ABOUT THIS TASK:
Exactly the lines below from the one with "product). [folklore] -/" up to and including the one with "(hrank : ∃ p" make up the answer, with nothing else added.

━━━━━ AVAILABLE RECORDS ━━━━━

import Summits.CriticalPhenomena.PercolationContinuityZ3.Theorems.Transplant.CayleyMilnorTransitive
import HarnessLib

/-!
# Milnor's kernel lemma, VIII: PRODUCT ACTIONS — `X □ Y` for two graphs with finite-stabiliser transitive groups `A`, `B` and a rank-2
# homomorphism `A × B → ℤ²`; in particular `b₁(A) ≥ 1` and `b₁(B) ≥ 1` suffice (modulo the one-type scaled node ALONE)

builds on p205010 (kernel theorem, internal audit signed; external expert review pending) — nothing in this file uses p205010.  Every
percolation theorem here is CONDITIONAL on the OPEN node `SamePDropOfSkeletonFrmScaled₁` (hypothesis `hN`; nothing is claimed about it) and on
NOTHING ELSE.  Lane `prim-bschramm`, seat `prim-bschramm-p4` gen 18 (PART C3 of `P4-GENERAL.md` §40).  Helper file
(`--supports stmt-CriticalPhenomena-4575`).

The chart-free theorem (file IV, `AutScaled.criticalContinuity`) asks for ONE transitive group of automorphisms with finite vertex stabilisers and
first Betti number `≥ 2`.  First Betti numbers ADD under products: if `A` acts on `X` and `B` on `Y` (by automorphisms, transitively, with finite
stabilisers), then `A × B` acts componentwise on `X □ Y` by automorphisms, transitively, with stabiliser `Stab_A × Stab_B` (finite), and any
homomorphism `c : A × B → ℤ²` of rank-2 image closes the argument — in particular `c(a, b) = (χ_A(a), χ_B(b))` for two NONTRIVIAL characters
`χ_A : A → ℤ`, `χ_B : B → ℤ` (`AutScaled.boxProd_criticalContinuity_of_characters`).  So the rank may be SPLIT between the factors:
**`X □ Y` has `θ_v(p_c) = 0` at every vertex (modulo `U_s`) whenever each factor carries a finite-stabiliser transitive group of automorphisms with
infinite abelianisation** — neither factor need be covered on its own (a factor with `b₁ = 1` is on the multi-type wall of §39.4 (d′)), and
neither need be a Cayley graph (for Cayley factors `Cay(Γ₁) □ Cay(Γ₂) = Cay(Γ₁ × Γ₂)` is already file II's theorem, `b₁(Γ₁ × Γ₂) = b₁(Γ₁) + b₁(Γ₂)`).
Compare file V (`AutScaled.boxProd_criticalContinuity`): there ALL the rank sits in one factor and the other factor is merely vertex-transitive.
[cite: BenjaminiSchramm1996, Conj. 4; §2 (almost transitive graphs)] [cite: MilnorSolvableGrowth1968, Lemma 1] [cite: Hutchcroft2016, Thm. 1.1]
-/

noncomputable section

namespace Summit.CriticalPhenomena.PercolationContinuityZ3.Theorems.Transplant

open SimpleGraph Literature.Probability.LatticeModels Literature.Probability.Percolation
open scoped Classical

namespace AutScaled

section ProdAction

variable {W V : Type} {A B : Type} [Group A] [Group B] [MulAction A W] [MulAction B V]

/-- **The componentwise action of `A × B` on `W × V`** (a local instance of this file). [folklore] -/
@[reducible] def prodAction : MulAction (A × B) (W × V) where
  smul ab x := (ab.1 • x.1, ab.2 • x.2)
  one_smul x := Prod.ext (one_smul A x.1) (one_smul B x.2)
  mul_smul a b x := Prod.ext (mul_smul a.1 b.1 x.1) (mul_smul a.2 b.2 x.2)

attribute [local instance] prodAction

/-- The componentwise action, unfolded. [folklore] -/
theorem prod_smul_def (ab : A × B) (x : W × V) : ab • x = (ab.1 • x.1, ab.2 • x.2) := rfl

/-- **`A × B` acts on `X □ Y` by automorphisms** when `A` acts on `X` and `B` on `Y` by automorphisms. [cite: BenjaminiSchramm1996, §2] -/
theorem isActionByAut_boxProd {X : SimpleGraph W} {Y : SimpleGraph V} (hX : IsActionByAut X A) (hY : IsActionByAut Y B) :
    IsActionByAut (X □ Y) (A × B) := by
  intro ab x y
  rw [prod_smul_def, prod_smul_def, boxProd_adj, boxProd_adj]
  simp only [hX ab.1, hY ab.2, smul_left_cancel_iff]

/-- **The product action is transitive** when both actions are. [folklore] -/
theorem prod_transitive {x₀ : W} {t : V} (hA : ∀ w : W, ∃ a : A, a • x₀ = w) (hB : ∀ v : V, ∃ b : B, b • t = v) (y : W × V) :
    ∃ ab : A × B, ab • (x₀, t) = y := by
  obtain ⟨a, ha⟩ := hA y.1
  obtain ⟨b, hb⟩ := hB y.2
  exact ⟨(a, b), Prod.ext ha hb⟩

/-- **The stabiliser of `(x₀, t)` is finite** when those of `x₀` and `t` are (it lies in their product). [folklore] -/
theorem stabilizer_prod_finite (x₀ : W) (t : V) (hA : (MulAction.stabilizer A x₀ : Set A).Finite)
    (hB : (MulAction.stabilizer B t : Set B).Finite) : (MulAction.stabilizer (A × B) (x₀, t) : Set (A × B)).Finite := by
  refine (hA.prod hB).subset fun ab hab => ?_
  have h : ab • (x₀, t) = (x₀, t) := hab
  rw [prod_smul_def, Prod.mk.injEq] at h
  exact ⟨h.1, h.2⟩

/-- **THEOREM (product actions, modulo the scaled node ALONE).**  `X`, `Y` connected locally finite; `A` acts on `X` and `B` on `Y` by
automorphisms, transitively, with finite stabilisers of `x₀`, `t`; `c : A × B → ℤ²` a homomorphism of rank-2 image.  Then `θ_v(p_c(X □ Y)) = 0` at
every vertex. [cite: BenjaminiSchramm1996, Conj. 4; §2] [cite: MilnorSolvableGrowth1968, Lemma 1] [cite: Hutchcroft2016, Thm. 1.1] -/
theorem prodAction_criticalContinuity (hN : SamePDropOfSkeletonFrmScaled₁) (X : SimpleGraph W) [X.LocallyFinite] (Y : SimpleGraph V)
    [Y.LocallyFinite] (hX : IsActionByAut X A) (hY : IsActionByAut Y B) (hcX : X.Connected) (hcY : Y.Connected) (x₀ : W) (t : V)
    (htrA : ∀ w : W, ∃ a : A, a • x₀ = w) (htrB : ∀ v : V, ∃ b : B, b • t = v) (hfinA : (MulAction.stabilizer A x₀ : Set A).Finite)
    (hfinB : (MulAction.stabilizer B t : Set B).Finite) (c : A × B →* Multiplicative (Site 2))
    (hrank : ∃ p q : A × B, MaxArea.det2 (Multiplicative.toAdd (c p)) (Multiplicative.toAdd (c q)) ≠ 0) (v : W × V) :
    theta (X □ Y) v (criticalProbIOf (X □ Y) v) = 0 :=
  AutScaled.criticalContinuity hN (isActionByAut_boxProd hX hY) (hcX.boxProd hcY) (x₀, t) (prod_transitive htrA htrB)
    (stabilizer_prod_finite x₀ t hfinA hfinB) c hrank v

/-! ### Splitting the rank: one nontrivial character on each factor -/

/-- A character `χ : A → ℤ` placed in coordinate `i` of `ℤ²`. [folklore] -/
def coordChar (χ : A →* Multiplicative ℤ) (i : Fin 2) : A →* Multiplicative (Site 2) :=
  (AddMonoidHom.toMultiplicative (AddMonoidHom.single (fun _ : Fin 2 => ℤ) i)).comp χ

/-- Value of `coordChar`. [folklore] -/
theorem toAdd_coordChar (χ : A →* Multiplicative ℤ) (i : Fin 2) (a : A) :
    (coordChar χ i a).toAdd = Pi.single i (χ a).toAdd := rfl

/-- **The pair character** `(a, b) ↦ (χ_A(a), χ_B(b))`. [folklore] -/
def pairChar (χA : A →* Multiplicative ℤ) (χB : B →* Multiplicative ℤ) : A × B →* Multiplicative (Site 2) :=
  ((coordChar χA 0).comp (MonoidHom.fst A B)) * ((coordChar χB 1).comp (MonoidHom.snd A B))

/-- Value of the pair character. [folklore] -/
theorem toAdd_pairChar (χA : A →* Multiplicative ℤ) (χB : B →* Multiplicative ℤ) (a : A) (b : B) :
    (pairChar χA χB (a, b)).toAdd = ![(χA a).toAdd, (χB b).toAdd] := by
  show ((coordChar χA 0 a) * (coordChar χB 1 b)).toAdd = _
  rw [toAdd_mul, toAdd_coordChar, toAdd_coordChar]
  ext i; fin_cases i <;> simp

/-- **Two nontrivial characters give a rank-2 pair character**: `det((χ_A a₀, 0), (0, χ_B b₀)) = χ_A(a₀) χ_B(b₀) ≠ 0`. [folklore] -/
theorem pairChar_rank (χA : A →* Multiplicative ℤ) (χB : B →* Multiplicative ℤ) (a₀ : A) (ha : χA a₀ ≠ 1) (b₀ : B) (hb : χB b₀ ≠ 1) :
    ∃ p q : A × B, MaxArea.det2 (pairChar χA χB p).toAdd (pairChar χA χB q).toAdd ≠ 0 := by
  refine ⟨(a₀, 1), (1, b₀), ?_⟩
  rw [toAdd_pairChar, toAdd_pairChar, χA.map_one, χB.map_one, toAdd_one, MaxArea.det2]
  have ha' : (χA a₀).toAdd ≠ 0 := fun h => ha (by rw [← ofAdd_toAdd (χA a₀), h]; rfl)
  have hb' : (χB b₀).toAdd ≠ 0 := fun h => hb (by rw [← ofAdd_toAdd (χB b₀), h]; rfl)
  simpa using And.intro ha' hb'

/-- **THEOREM (split rank, modulo the scaled node ALONE): `θ_v(p_c(X □ Y)) = 0` at every vertex whenever EACH factor carries a transitive group of
automorphisms with finite stabilisers and a NONTRIVIAL character to `ℤ`** (infinite abelianisation, `b₁ ≥ 1`).  Neither factor need be covered on
its own. [cite: BenjaminiSchramm1996, Conj. 4; §2] [cite: MilnorSolvableGrowth1968, Lemma 1] [cite: Hutchcroft2016, Thm. 1.1] -/
theorem boxProd_criticalContinuity_of_characters (hN : SamePDropOfSkeletonFrmScaled₁) (X : SimpleGraph W) [X.LocallyFinite]
    (Y : SimpleGraph V) [Y.LocallyFinite] (hX : IsActionByAut X A) (hY : IsActionByAut Y B) (hcX : X.Connected) (hcY : Y.Connected)
    (x₀ : W) (t : V) (htrA : ∀ w : W, ∃ a : A, a • x₀ = w) (htrB : ∀ v : V, ∃ b : B, b • t = v)
    (hfinA : (MulAction.stabilizer A x₀ : Set A).Finite) (hfinB : (MulAction.stabilizer B t : Set B).Finite)
    (χA : A →* Multiplicative ℤ) (a₀ : A) (ha : χA a₀ ≠ 1) (χB : B →* Multiplicative ℤ) (b₀ : B) (hb : χB b₀ ≠ 1) (v : W × V) :
    theta (X □ Y) v (criticalProbIOf (X □ Y) v) = 0 :=
  prodAction_criticalContinuity hN X Y hX hY hcX hcY x₀ t htrA htrB hfinA hfinB (pairChar χA χB) (pairChar_rank χA χB a₀ ha b₀ hb) v

/-- … and `θ_v(p) = 0` on `X □ Y` for every `p ≤ p_c`. [cite: BenjaminiSchramm1996, Conj. 4; §2] -/
theorem boxProd_theta_eq_zero_of_le_of_characters (hN : SamePDropOfSkeletonFrmScaled₁) (X : SimpleGraph W) [X.LocallyFinite]
    (Y : SimpleGraph V) [Y.LocallyFinite] (hX : IsActionByAut X A) (hY : IsActionByAut Y B) (hcX : X.Connected) (hcY : Y.Connected)
    (x₀ : W) (t : V) (htrA : ∀ w : W, ∃ a : A, a • x₀ = w) (htrB : ∀ v : V, ∃ b : B, b • t = v)
    (hfinA : (MulAction.stabilizer A x₀ : Set A).Finite) (hfinB : (MulAction.stabilizer B t : Set B).Finite)
    (χA : A →* Multiplicative ℤ) (a₀ : A) (ha : χA a₀ ≠ 1) (χB : B →* Multiplicative ℤ) (b₀ : B) (hb : χB b₀ ≠ 1) (v : W × V)
    {p : unitInterval} (hp : (p : ℝ) ≤ criticalProb (X □ Y) v) : theta (X □ Y) v p = 0 :=
  AutScaled.theta_eq_zero_of_le hN (isActionByAut_boxProd hX hY) (hcX.boxProd hcY) (x₀, t) (prod_transitive htrA htrB)
    (stabilizer_prod_finite x₀ t hfinA hfinB) (pairChar χA χB) (pairChar_rank χA χB a₀ ha b₀ hb) v hp

end ProdAction

/-! ### The Cayley form: `Cay(Γ; S) □ Y` with one nontrivial character on `Γ` and one on `Y`'s group -/

section CayleyFactor

variable {V : Type} {B : Type} [Group B] [MulAction B V] {Γ : Type} [Group Γ]

/-- Left multiplication is an action of `Γ` on `Cay(Γ; S)` by automorphisms. [cite: BenjaminiSchramm1996, §2 (Cayley graphs)] -/
theorem isActionByAut_mulCayley (S : Set Γ) : IsActionByAut (mulCayley S) Γ := fun _ _ _ => mulCayley_adj_mul_iff_right

/-- Left multiplication is free: the stabiliser of `1` is finite (trivial). [folklore] -/
theorem stabilizer_one_finite : (MulAction.stabilizer Γ (1 : Γ) : Set Γ).Finite := by
  refine (Set.finite_singleton (1 : Γ)).subset fun g hg => ?_
  have h : g • (1 : Γ) = 1 := hg
  rwa [smul_eq_mul, mul_one] at h

attribute [local instance] prodAction in
/-- **`Cay(Γ; S) □ Y` (modulo the scaled node ALONE)** for a finitely generated `Γ` with a nontrivial character `Γ → ℤ` (`b₁(Γ) ≥ 1`) and a connected
locally finite `Y` with a finite-stabiliser transitive group of automorphisms carrying a nontrivial character: `θ_v(p_c) = 0` at every vertex.
(With `b₁(Γ) ≥ 2` alone, or with `Y`'s group of rank 2 alone, files II and V apply; here the rank is split.)
[cite: BenjaminiSchramm1996, Conj. 4; §2] [cite: MilnorSolvableGrowth1968, Lemma 1] [cite: Hutchcroft2016, Thm. 1.1] -/
theorem mulCayley_boxProd_criticalContinuity_of_characters (hN : SamePDropOfSkeletonFrmScaled₁) (S : Finset Γ)
    (hS : Subgroup.closure (S : Set Γ) = ⊤) (χΓ : Γ →* Multiplicative ℤ) (g₀ : Γ) (hg : χΓ g₀ ≠ 1) (Y : SimpleGraph V) [Y.LocallyFinite]
    (hY : IsActionByAut Y B) (hcY : Y.Connected) (t : V) (htrB : ∀ v : V, ∃ b : B, b • t = v)
    (hfinB : (MulAction.stabilizer B t : Set B).Finite) (χB : B →* Multiplicative ℤ) (b₀ : B) (hb : χB b₀ ≠ 1) (v : Γ × V) :
    theta (mulCayley (S : Set Γ) □ Y) v (criticalProbIOf (mulCayley (S : Set Γ) □ Y) v) = 0 :=
  boxProd_criticalContinuity_of_characters hN (mulCayley (S : Set Γ)) Y (isActionByAut_mulCayley (S : Set Γ)) hY
    (CayleyScaled.connected_mulCayley_of_closure S hS) hcY 1 t (fun w => ⟨w, mul_one w⟩) htrB stabilizer_one_finite hfinB χΓ g₀ hg
    χB b₀ hb v

end CayleyFactor

end AutScaled

end Summit.CriticalPhenomena.PercolationContinuityZ3.Theorems.Transplant

end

━━━━━

RESULT FOR THIS TASK:
/-- **The stabiliser of `(x₀, t)` is finite** when those of `x₀` and `t` are (it lies in their product). [folklore] -/
theorem stabilizer_prod_finite (x₀ : W) (t : V) (hA : (MulAction.stabilizer A x₀ : Set A).Finite)
    (hB : (MulAction.stabilizer B t : Set B).Finite) : (MulAction.stabilizer (A × B) (x₀, t) : Set (A × B)).Finite := by
  refine (hA.prod hB).subset fun ab hab => ?_
  have h : ab • (x₀, t) = (x₀, t) := hab
  rw [prod_smul_def, Prod.mk.injEq] at h
  exact ⟨h.1, h.2⟩

/-- **THEOREM (product actions, modulo the scaled node ALONE).**  `X`, `Y` connected locally finite; `A` acts on `X` and `B` on `Y` by
automorphisms, transitively, with finite stabilisers of `x₀`, `t`; `c : A × B → ℤ²` a homomorphism of rank-2 image.  Then `θ_v(p_c(X □ Y)) = 0` at
every vertex. [cite: BenjaminiSchramm1996, Conj. 4; §2] [cite: MilnorSolvableGrowth1968, Lemma 1] [cite: Hutchcroft2016, Thm. 1.1] -/
theorem prodAction_criticalContinuity (hN : SamePDropOfSkeletonFrmScaled₁) (X : SimpleGraph W) [X.LocallyFinite] (Y : SimpleGraph V)
    [Y.LocallyFinite] (hX : IsActionByAut X A) (hY : IsActionByAut Y B) (hcX : X.Connected) (hcY : Y.Connected) (x₀ : W) (t : V)
    (htrA : ∀ w : W, ∃ a : A, a • x₀ = w) (htrB : ∀ v : V, ∃ b : B, b • t = v) (hfinA : (MulAction.stabilizer A x₀ : Set A).Finite)
    (hfinB : (MulAction.stabilizer B t : Set B).Finite) (c : A × B →* Multiplicative (Site 2))
    (hrank : ∃ p q : A × B, MaxArea.det2 (Multiplicative.toAdd (c p)) (Multiplicative.toAdd (c q)) ≠ 0) (v : W × V) :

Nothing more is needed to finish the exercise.